§ **Your task**:
When the string "import" occurs in a line of the listing below, return that line.

┄┄┄┄┄┄┄┄┄┄┄┄┄┄┄┄┄┄┄┄

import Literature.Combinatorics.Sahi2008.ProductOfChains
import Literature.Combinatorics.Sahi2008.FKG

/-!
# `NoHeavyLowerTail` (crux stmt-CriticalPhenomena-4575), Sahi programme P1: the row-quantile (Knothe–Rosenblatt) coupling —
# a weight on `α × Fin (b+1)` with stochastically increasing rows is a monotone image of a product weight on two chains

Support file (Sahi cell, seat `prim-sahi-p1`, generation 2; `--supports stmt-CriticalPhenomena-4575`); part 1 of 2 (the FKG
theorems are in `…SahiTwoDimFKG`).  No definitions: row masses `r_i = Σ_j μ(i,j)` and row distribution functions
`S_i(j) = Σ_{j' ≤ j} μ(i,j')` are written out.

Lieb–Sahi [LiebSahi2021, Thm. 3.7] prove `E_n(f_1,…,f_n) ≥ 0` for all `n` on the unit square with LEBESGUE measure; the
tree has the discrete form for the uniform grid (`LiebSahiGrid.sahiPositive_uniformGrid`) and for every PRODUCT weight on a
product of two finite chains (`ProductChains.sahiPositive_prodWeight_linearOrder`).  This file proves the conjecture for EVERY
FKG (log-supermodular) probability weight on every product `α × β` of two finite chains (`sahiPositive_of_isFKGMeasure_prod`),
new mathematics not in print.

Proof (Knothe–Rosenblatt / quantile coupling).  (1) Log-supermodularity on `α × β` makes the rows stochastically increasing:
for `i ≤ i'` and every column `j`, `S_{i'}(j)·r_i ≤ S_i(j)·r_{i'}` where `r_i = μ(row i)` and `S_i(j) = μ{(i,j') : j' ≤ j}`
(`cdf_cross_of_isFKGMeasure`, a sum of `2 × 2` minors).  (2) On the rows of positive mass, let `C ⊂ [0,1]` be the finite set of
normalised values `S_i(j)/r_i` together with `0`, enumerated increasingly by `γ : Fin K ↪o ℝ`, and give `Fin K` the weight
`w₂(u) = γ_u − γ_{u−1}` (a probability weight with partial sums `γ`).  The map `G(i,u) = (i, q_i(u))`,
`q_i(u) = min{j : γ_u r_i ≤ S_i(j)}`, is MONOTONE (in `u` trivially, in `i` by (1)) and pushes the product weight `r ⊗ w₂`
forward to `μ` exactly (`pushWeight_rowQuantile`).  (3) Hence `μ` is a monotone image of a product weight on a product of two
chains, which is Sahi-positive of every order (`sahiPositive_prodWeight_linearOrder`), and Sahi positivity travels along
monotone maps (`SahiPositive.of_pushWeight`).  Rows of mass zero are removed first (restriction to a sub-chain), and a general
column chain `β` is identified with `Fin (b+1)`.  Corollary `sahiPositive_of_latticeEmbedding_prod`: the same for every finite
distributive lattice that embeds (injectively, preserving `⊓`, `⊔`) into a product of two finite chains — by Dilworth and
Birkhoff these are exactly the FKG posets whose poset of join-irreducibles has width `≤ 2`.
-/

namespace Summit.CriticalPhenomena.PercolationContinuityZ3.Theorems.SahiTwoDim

┄┄┄┄┄┄┄┄┄┄┄┄┄┄┄┄┄┄┄┄

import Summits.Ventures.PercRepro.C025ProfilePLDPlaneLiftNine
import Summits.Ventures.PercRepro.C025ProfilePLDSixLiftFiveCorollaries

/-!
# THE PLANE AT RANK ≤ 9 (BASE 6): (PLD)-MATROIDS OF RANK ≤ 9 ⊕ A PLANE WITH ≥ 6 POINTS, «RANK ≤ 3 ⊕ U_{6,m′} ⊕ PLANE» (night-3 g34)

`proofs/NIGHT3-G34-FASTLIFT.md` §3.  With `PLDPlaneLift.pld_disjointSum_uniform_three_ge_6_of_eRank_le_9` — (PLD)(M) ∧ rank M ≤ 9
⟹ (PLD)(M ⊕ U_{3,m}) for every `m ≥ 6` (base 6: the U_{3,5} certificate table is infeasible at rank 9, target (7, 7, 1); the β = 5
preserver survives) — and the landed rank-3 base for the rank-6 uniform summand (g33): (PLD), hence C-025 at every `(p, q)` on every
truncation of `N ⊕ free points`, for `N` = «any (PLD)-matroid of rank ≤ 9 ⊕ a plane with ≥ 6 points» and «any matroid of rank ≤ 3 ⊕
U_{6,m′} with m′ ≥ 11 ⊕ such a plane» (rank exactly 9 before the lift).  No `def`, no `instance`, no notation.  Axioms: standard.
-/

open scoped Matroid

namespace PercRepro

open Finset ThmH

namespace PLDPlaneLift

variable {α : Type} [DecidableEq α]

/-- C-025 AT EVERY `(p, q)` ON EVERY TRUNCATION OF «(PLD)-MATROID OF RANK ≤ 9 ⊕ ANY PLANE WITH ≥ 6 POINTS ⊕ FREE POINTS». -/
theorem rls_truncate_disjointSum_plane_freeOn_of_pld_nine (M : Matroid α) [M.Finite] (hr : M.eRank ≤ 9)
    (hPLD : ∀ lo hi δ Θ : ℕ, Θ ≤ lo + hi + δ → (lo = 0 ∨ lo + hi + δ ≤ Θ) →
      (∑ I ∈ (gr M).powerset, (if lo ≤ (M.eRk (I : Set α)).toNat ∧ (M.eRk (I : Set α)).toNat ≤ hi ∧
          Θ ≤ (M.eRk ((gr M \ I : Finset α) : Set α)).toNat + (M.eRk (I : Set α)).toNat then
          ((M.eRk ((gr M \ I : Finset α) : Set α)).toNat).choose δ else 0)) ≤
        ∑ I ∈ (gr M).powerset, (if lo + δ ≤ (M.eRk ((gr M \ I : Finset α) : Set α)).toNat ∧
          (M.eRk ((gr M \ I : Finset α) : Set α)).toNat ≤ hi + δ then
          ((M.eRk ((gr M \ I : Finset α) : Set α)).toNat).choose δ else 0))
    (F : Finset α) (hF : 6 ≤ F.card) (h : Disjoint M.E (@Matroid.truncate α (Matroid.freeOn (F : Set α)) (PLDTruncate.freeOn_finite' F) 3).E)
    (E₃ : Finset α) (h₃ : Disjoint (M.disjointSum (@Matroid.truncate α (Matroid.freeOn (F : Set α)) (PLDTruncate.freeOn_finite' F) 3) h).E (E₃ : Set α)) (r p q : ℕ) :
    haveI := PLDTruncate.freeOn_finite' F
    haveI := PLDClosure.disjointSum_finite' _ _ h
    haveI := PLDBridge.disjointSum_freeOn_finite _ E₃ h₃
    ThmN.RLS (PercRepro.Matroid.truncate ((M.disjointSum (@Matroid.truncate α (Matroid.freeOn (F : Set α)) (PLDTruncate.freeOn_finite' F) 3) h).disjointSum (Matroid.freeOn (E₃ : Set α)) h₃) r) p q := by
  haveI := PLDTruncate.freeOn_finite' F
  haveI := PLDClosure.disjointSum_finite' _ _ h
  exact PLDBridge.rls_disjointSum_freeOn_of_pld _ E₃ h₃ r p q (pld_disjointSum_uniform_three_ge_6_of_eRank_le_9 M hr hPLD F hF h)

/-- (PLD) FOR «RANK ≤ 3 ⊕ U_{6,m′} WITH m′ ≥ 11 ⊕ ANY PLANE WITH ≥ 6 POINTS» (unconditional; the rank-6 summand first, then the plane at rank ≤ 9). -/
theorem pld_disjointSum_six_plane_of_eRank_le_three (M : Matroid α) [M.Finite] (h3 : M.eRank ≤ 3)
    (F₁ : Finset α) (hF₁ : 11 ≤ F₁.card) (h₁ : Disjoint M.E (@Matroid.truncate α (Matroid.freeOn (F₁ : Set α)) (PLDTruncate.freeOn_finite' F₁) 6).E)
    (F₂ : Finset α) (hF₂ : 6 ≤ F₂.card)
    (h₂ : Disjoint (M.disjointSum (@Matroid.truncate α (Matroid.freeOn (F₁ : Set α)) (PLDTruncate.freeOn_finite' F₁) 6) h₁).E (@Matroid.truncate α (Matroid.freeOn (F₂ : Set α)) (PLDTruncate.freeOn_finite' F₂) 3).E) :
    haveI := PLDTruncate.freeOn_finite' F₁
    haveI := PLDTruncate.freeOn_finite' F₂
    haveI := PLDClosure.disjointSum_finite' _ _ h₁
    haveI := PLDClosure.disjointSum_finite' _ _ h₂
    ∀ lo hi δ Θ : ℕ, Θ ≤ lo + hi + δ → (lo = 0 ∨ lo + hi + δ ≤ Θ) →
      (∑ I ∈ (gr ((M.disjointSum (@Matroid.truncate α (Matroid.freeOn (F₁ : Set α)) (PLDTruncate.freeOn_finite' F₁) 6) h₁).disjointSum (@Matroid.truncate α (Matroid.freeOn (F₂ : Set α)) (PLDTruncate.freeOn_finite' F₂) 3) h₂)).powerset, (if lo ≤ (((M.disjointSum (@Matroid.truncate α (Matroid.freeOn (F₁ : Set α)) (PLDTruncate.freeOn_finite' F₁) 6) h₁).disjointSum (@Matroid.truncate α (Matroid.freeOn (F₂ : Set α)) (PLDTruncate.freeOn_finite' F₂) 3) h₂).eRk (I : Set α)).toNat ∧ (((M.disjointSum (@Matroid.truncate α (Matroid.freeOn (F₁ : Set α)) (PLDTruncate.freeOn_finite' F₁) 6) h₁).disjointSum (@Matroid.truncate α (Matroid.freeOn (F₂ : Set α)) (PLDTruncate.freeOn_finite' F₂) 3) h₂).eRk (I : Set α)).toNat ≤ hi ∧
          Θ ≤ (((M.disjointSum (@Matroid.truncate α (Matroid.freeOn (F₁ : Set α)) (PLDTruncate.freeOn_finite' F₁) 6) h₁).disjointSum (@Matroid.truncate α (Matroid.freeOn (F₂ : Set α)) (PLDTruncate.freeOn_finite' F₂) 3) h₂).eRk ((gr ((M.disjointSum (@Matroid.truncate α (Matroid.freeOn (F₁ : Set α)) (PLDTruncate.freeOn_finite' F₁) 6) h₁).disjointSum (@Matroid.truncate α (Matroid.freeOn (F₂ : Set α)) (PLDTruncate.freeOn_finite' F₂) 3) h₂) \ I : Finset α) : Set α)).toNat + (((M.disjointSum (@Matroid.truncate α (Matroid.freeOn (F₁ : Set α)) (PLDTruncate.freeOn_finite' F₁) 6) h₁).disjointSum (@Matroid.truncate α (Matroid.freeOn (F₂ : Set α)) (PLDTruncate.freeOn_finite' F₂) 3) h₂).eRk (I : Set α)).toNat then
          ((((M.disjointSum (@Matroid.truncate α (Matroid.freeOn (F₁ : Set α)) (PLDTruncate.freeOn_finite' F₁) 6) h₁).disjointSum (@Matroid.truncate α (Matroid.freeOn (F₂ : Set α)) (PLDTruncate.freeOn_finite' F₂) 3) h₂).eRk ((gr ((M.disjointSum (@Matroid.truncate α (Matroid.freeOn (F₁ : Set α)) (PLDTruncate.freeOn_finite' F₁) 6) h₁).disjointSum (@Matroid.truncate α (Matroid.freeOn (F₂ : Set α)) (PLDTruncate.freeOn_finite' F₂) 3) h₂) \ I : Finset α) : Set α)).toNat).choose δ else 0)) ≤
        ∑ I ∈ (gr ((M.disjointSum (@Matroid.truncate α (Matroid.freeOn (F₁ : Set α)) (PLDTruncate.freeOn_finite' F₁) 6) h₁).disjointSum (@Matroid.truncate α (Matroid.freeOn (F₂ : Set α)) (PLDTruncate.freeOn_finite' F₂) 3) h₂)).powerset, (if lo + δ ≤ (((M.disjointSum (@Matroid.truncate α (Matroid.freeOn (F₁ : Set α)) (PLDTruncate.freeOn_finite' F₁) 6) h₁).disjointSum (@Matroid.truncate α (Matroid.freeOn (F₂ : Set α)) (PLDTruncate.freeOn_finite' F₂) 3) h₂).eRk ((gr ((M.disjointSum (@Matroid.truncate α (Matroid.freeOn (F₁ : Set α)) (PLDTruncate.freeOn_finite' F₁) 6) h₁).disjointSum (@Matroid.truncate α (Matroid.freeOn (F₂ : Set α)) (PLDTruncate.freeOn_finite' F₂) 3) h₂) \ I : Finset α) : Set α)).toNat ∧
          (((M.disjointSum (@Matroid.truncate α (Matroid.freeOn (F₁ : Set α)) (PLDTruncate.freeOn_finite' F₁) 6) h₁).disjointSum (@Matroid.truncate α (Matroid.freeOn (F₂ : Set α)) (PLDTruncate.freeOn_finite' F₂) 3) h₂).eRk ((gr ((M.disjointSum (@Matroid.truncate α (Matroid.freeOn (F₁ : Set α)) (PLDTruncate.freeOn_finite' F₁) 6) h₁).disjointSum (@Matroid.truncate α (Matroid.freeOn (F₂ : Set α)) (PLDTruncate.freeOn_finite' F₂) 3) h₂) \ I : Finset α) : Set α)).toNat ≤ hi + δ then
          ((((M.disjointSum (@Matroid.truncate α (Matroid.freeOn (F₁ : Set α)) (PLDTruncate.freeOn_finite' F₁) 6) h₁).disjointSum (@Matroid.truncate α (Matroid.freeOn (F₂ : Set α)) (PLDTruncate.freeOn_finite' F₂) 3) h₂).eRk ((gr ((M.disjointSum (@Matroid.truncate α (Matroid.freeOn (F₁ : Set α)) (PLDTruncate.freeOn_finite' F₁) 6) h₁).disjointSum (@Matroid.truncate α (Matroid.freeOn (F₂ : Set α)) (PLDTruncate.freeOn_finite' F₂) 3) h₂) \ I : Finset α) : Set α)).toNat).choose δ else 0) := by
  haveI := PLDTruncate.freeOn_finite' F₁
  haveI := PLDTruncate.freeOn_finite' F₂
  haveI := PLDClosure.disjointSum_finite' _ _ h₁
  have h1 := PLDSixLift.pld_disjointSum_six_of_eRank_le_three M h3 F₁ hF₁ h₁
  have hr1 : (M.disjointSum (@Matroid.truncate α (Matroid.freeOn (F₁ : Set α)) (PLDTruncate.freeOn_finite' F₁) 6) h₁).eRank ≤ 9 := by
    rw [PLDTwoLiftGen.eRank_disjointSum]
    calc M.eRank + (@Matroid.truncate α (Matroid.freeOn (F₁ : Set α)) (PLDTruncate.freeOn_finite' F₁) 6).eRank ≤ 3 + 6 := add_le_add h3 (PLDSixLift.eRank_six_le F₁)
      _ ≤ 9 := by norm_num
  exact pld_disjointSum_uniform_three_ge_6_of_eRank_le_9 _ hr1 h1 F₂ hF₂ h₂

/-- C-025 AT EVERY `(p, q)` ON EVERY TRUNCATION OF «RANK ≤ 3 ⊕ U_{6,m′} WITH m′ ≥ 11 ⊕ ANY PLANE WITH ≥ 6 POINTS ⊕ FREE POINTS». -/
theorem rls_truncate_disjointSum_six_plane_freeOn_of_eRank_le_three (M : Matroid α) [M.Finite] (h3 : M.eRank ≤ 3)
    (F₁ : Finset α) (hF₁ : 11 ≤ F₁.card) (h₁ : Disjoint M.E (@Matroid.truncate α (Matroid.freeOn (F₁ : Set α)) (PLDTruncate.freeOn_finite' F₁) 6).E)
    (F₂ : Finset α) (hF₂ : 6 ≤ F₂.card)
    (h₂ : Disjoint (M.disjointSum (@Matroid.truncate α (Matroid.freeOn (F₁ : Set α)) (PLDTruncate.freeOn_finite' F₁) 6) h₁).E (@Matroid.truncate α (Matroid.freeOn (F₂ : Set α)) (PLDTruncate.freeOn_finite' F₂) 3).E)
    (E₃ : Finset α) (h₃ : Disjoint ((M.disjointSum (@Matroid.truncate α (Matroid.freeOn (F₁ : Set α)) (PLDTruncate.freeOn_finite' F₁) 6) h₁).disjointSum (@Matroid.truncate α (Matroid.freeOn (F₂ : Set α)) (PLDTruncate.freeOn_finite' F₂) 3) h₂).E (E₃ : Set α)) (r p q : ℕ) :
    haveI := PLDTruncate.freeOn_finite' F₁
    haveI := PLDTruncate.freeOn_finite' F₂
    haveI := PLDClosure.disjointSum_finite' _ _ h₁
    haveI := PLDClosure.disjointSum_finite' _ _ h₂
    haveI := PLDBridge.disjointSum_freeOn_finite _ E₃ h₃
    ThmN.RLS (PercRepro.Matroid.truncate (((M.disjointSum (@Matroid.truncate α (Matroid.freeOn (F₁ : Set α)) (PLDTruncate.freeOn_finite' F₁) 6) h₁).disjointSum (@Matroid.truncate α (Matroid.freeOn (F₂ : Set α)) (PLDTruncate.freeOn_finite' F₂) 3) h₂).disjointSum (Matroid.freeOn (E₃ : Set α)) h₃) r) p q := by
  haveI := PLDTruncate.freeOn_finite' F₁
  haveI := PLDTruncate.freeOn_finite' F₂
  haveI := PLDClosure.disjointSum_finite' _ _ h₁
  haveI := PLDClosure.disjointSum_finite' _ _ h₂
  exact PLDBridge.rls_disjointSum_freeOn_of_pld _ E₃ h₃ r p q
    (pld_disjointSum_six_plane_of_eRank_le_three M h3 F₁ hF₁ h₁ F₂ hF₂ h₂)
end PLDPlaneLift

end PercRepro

┄┄┄┄┄┄┄┄┄┄┄┄┄┄┄┄┄┄┄┄

§ **Answer section**:
import Literature.Combinatorics.Sahi2008.ProductOfChains
import Literature.Combinatorics.Sahi2008.FKG
import Summits.Ventures.PercRepro.C025ProfilePLDPlaneLiftNine
import Summits.Ventures.PercRepro.C025ProfilePLDSixLiftFiveCorollaries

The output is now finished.